> _Source records_:
========

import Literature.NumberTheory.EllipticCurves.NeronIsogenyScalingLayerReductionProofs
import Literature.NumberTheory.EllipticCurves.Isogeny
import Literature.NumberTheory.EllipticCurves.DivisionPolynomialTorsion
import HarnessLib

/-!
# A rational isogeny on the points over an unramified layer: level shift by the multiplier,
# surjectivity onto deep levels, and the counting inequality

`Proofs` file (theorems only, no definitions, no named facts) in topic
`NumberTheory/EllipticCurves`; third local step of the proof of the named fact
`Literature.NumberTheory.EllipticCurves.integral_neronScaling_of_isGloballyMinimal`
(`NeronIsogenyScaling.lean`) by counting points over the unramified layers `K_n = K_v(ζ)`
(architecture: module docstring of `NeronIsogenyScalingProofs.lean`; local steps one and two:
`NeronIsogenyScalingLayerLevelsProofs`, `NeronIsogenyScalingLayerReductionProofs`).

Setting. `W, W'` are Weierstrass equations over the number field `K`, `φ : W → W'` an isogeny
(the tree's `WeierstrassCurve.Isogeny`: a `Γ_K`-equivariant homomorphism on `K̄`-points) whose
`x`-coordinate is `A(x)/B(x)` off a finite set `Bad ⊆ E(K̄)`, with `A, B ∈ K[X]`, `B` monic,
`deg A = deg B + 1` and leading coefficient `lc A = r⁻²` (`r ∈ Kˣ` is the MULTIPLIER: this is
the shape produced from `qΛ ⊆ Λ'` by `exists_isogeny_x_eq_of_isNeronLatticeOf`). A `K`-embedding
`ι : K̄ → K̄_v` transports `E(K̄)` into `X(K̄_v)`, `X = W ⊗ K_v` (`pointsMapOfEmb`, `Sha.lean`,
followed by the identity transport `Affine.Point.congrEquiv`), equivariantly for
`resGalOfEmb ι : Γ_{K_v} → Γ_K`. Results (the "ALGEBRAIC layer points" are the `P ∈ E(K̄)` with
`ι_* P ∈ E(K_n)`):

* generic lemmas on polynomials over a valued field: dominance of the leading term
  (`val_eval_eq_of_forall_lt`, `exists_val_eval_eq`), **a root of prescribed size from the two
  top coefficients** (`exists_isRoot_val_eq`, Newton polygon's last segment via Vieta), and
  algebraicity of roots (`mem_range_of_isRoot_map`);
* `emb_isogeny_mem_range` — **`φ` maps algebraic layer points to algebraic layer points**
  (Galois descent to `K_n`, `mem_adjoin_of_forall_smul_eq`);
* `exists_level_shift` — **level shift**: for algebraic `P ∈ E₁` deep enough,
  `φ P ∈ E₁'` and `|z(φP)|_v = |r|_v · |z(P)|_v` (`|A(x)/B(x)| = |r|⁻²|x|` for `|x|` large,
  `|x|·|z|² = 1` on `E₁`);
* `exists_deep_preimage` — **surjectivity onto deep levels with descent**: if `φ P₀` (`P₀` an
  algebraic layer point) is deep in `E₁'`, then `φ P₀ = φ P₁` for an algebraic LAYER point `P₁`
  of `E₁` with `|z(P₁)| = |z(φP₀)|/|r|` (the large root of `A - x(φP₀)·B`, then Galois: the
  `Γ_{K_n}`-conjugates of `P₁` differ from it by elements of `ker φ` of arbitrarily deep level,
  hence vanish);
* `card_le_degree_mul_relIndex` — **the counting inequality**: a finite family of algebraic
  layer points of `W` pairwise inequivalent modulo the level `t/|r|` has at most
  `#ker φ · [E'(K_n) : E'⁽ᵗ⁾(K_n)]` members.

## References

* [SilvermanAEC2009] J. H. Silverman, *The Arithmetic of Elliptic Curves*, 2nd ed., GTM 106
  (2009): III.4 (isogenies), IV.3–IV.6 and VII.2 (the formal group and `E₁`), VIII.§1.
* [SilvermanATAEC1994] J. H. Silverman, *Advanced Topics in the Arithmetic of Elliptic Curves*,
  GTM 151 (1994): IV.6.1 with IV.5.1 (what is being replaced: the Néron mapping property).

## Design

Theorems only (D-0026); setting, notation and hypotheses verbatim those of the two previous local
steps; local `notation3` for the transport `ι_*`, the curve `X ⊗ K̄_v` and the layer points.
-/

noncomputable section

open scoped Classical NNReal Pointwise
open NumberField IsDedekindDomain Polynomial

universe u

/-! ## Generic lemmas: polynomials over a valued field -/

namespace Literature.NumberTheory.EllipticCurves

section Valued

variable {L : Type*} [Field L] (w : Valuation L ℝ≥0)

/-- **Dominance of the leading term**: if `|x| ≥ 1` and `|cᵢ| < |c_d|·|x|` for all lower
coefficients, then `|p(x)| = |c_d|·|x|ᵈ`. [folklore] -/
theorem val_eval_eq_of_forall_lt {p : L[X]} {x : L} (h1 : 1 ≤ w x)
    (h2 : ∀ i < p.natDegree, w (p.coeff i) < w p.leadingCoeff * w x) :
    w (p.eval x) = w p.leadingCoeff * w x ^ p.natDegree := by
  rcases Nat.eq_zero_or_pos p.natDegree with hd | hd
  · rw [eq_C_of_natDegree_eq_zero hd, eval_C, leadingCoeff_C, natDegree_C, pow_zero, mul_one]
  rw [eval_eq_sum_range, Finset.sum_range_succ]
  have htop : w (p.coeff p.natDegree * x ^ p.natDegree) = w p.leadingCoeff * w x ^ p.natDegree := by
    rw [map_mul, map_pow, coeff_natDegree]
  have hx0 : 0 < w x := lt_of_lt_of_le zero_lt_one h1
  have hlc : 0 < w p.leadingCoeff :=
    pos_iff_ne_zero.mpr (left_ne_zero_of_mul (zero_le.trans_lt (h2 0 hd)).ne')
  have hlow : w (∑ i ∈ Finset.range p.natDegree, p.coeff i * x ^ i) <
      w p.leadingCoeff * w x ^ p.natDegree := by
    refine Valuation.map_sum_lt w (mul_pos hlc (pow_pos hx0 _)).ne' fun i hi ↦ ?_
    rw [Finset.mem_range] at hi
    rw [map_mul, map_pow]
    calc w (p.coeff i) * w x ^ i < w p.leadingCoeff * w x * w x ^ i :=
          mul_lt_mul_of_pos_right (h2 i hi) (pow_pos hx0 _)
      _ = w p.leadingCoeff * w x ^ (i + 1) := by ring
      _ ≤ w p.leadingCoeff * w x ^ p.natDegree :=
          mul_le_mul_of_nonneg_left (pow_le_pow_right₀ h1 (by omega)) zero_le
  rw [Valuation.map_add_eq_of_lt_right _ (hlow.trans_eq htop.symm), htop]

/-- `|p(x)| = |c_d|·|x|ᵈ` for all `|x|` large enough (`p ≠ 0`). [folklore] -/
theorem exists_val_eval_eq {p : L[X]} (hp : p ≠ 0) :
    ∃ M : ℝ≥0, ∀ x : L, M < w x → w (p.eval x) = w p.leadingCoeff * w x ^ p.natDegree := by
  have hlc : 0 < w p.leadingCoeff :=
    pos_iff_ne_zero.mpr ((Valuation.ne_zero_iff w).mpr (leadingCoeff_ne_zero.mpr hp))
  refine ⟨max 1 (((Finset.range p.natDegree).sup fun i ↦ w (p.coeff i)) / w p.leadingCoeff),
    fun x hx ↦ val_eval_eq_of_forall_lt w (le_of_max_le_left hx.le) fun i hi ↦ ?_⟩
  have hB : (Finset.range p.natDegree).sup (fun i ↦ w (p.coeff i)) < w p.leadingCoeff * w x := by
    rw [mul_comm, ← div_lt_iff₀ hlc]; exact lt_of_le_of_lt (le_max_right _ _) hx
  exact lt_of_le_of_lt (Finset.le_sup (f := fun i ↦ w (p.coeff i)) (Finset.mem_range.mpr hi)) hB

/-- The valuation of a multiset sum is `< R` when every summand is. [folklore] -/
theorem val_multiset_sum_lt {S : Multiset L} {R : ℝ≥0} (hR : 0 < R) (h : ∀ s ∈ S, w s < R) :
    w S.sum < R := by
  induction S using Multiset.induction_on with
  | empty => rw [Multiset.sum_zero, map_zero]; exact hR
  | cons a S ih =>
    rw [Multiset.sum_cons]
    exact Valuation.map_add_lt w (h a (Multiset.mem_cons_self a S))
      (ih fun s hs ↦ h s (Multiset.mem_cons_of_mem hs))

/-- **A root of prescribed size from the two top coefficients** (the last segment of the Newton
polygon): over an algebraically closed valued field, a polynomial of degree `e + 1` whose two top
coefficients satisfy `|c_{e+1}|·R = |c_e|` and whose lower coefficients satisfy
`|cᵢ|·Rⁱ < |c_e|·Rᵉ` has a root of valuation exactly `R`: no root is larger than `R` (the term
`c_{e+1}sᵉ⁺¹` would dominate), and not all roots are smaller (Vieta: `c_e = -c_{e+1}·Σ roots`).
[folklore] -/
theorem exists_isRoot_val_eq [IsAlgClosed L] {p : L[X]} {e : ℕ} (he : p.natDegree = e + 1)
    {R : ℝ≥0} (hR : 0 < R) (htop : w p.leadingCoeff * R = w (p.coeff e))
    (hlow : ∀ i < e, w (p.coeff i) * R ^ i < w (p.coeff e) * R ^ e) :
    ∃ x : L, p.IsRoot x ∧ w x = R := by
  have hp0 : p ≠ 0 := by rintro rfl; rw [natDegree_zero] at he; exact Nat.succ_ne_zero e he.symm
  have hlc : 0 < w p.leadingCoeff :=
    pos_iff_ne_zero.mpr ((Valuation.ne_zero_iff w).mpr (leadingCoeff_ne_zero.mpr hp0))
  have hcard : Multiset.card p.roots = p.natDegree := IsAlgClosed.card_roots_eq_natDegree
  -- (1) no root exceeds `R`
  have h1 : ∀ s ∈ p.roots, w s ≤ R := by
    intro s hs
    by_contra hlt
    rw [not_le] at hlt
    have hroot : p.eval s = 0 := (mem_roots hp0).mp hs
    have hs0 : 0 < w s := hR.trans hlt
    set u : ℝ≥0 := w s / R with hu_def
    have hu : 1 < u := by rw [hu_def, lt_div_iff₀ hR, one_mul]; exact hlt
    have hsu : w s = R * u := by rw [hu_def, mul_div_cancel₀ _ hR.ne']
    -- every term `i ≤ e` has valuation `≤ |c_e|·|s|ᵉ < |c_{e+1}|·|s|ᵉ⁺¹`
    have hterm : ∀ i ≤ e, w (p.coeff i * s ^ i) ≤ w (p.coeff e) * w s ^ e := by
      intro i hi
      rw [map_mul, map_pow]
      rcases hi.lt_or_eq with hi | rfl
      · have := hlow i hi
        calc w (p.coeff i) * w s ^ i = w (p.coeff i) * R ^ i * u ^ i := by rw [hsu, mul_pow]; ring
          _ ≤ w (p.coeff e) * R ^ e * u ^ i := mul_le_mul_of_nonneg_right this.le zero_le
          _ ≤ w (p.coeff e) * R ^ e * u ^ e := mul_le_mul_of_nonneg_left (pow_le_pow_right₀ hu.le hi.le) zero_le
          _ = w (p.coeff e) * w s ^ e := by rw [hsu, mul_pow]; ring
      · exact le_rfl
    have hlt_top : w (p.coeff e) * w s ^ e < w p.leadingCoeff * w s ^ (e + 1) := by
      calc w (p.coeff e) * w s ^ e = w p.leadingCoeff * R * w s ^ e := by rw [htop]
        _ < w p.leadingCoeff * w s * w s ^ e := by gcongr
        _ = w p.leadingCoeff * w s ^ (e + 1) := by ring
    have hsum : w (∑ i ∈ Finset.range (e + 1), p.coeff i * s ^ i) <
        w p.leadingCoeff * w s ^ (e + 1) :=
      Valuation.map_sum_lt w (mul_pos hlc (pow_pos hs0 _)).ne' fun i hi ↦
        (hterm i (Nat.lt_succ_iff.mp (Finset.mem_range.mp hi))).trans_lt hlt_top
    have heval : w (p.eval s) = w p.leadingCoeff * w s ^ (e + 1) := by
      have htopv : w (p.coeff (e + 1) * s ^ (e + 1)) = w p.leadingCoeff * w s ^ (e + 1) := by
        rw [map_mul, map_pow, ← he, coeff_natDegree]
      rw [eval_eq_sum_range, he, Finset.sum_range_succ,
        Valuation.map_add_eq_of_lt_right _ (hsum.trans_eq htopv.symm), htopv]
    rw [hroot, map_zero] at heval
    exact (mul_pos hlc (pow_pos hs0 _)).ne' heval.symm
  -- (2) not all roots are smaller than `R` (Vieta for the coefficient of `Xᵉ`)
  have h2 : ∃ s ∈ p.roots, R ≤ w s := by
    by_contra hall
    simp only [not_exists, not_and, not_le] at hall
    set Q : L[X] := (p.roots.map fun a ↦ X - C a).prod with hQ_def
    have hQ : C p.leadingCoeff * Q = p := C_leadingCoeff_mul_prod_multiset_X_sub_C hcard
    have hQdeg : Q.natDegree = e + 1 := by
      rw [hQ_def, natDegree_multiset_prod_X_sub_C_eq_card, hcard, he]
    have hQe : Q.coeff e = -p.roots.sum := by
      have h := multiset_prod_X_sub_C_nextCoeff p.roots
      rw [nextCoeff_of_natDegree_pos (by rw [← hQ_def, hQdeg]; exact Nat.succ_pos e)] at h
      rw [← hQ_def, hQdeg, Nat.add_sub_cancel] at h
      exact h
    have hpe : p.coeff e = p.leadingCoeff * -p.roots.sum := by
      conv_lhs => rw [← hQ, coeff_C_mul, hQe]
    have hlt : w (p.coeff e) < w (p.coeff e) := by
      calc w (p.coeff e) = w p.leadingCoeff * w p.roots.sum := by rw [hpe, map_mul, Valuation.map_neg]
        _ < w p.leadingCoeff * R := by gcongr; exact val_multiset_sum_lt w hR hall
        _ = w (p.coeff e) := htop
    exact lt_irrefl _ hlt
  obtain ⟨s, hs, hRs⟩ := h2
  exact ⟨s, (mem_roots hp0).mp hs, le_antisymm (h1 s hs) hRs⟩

========

> _What you need to do_: Could you reproduce exactly the lines of the entries above, from the one with "rcases hi.lt_or_eq with hi | rfl" through the one with "have htopv : w", and nothing else?

> _Expected answer_:
      rcases hi.lt_or_eq with hi | rfl
      · have := hlow i hi
        calc w (p.coeff i) * w s ^ i = w (p.coeff i) * R ^ i * u ^ i := by rw [hsu, mul_pow]; ring
          _ ≤ w (p.coeff e) * R ^ e * u ^ i := mul_le_mul_of_nonneg_right this.le zero_le
          _ ≤ w (p.coeff e) * R ^ e * u ^ e := mul_le_mul_of_nonneg_left (pow_le_pow_right₀ hu.le hi.le) zero_le
          _ = w (p.coeff e) * w s ^ e := by rw [hsu, mul_pow]; ring
      · exact le_rfl
    have hlt_top : w (p.coeff e) * w s ^ e < w p.leadingCoeff * w s ^ (e + 1) := by
      calc w (p.coeff e) * w s ^ e = w p.leadingCoeff * R * w s ^ e := by rw [htop]
        _ < w p.leadingCoeff * w s * w s ^ e := by gcongr
        _ = w p.leadingCoeff * w s ^ (e + 1) := by ring
    have hsum : w (∑ i ∈ Finset.range (e + 1), p.coeff i * s ^ i) <
        w p.leadingCoeff * w s ^ (e + 1) :=
      Valuation.map_sum_lt w (mul_pos hlc (pow_pos hs0 _)).ne' fun i hi ↦
        (hterm i (Nat.lt_succ_iff.mp (Finset.mem_range.mp hi))).trans_lt hlt_top
    have heval : w (p.eval s) = w p.leadingCoeff * w s ^ (e + 1) := by
      have htopv : w (p.coeff (e + 1) * s ^ (e + 1)) = w p.leadingCoeff * w s ^ (e + 1) := by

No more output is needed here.